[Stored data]
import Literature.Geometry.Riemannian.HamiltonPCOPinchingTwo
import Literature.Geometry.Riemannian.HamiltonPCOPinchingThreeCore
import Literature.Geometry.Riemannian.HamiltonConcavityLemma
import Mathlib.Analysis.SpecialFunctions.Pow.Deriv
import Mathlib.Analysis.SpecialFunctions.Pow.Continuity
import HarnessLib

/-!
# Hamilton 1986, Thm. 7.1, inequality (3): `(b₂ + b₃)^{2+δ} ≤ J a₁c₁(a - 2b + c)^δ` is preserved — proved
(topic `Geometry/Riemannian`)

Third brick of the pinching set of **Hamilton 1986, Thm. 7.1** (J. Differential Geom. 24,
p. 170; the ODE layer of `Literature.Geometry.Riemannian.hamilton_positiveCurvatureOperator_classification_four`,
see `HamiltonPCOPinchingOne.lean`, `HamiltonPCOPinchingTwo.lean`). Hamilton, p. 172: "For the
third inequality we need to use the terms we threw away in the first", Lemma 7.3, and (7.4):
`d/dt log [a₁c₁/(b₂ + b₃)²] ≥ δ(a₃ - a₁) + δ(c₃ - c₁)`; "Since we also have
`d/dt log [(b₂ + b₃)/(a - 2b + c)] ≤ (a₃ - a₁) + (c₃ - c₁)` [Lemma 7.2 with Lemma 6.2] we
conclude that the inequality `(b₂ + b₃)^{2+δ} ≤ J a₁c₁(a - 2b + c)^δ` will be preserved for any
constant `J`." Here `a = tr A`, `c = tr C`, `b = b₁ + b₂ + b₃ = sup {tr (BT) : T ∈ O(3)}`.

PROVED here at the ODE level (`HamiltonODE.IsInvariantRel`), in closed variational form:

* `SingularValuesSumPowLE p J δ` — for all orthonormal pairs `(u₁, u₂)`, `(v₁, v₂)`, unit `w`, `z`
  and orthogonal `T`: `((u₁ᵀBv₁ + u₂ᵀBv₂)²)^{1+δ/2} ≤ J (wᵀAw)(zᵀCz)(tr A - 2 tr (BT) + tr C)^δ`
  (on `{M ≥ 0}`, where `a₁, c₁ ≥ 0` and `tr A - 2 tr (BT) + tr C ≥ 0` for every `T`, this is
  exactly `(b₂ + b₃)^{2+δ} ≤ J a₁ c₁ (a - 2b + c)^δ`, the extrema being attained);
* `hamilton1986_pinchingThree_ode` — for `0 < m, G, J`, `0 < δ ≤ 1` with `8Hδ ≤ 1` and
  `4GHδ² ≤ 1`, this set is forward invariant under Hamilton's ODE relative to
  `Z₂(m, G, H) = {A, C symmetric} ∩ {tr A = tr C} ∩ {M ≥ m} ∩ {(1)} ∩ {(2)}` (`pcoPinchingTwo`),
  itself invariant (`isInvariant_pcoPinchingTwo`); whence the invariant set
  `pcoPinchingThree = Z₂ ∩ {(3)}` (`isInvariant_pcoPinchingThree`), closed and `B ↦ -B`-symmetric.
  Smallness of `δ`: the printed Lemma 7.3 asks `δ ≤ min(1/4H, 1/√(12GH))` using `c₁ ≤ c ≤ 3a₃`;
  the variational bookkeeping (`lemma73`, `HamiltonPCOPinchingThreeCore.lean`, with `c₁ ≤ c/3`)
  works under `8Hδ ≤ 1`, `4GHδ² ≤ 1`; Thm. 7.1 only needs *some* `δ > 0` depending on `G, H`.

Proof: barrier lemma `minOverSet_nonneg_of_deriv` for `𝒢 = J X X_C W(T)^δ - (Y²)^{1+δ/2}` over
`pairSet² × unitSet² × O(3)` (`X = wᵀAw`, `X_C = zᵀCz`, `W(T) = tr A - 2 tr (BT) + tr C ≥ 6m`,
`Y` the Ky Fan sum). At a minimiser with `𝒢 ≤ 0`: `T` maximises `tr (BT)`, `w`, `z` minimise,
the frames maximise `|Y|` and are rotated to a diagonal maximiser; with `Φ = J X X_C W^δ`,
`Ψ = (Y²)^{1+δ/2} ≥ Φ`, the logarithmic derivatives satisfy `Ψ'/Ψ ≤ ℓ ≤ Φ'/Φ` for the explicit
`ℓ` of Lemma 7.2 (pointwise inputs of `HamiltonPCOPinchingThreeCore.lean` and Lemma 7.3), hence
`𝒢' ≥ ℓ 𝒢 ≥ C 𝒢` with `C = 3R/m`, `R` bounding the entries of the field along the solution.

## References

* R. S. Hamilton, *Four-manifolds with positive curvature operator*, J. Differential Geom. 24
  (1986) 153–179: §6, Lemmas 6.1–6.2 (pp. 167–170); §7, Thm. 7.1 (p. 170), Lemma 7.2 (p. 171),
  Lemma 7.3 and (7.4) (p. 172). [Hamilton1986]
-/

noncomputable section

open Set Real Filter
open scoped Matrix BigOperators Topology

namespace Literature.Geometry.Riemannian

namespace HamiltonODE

Description of the task.
Restate word for word each line of the data from the one with "noncomputable section" to the last, keeping both ends.

Solution for this problem.
noncomputable section

open Set Real Filter
open scoped Matrix BigOperators Topology

namespace Literature.Geometry.Riemannian

namespace HamiltonODE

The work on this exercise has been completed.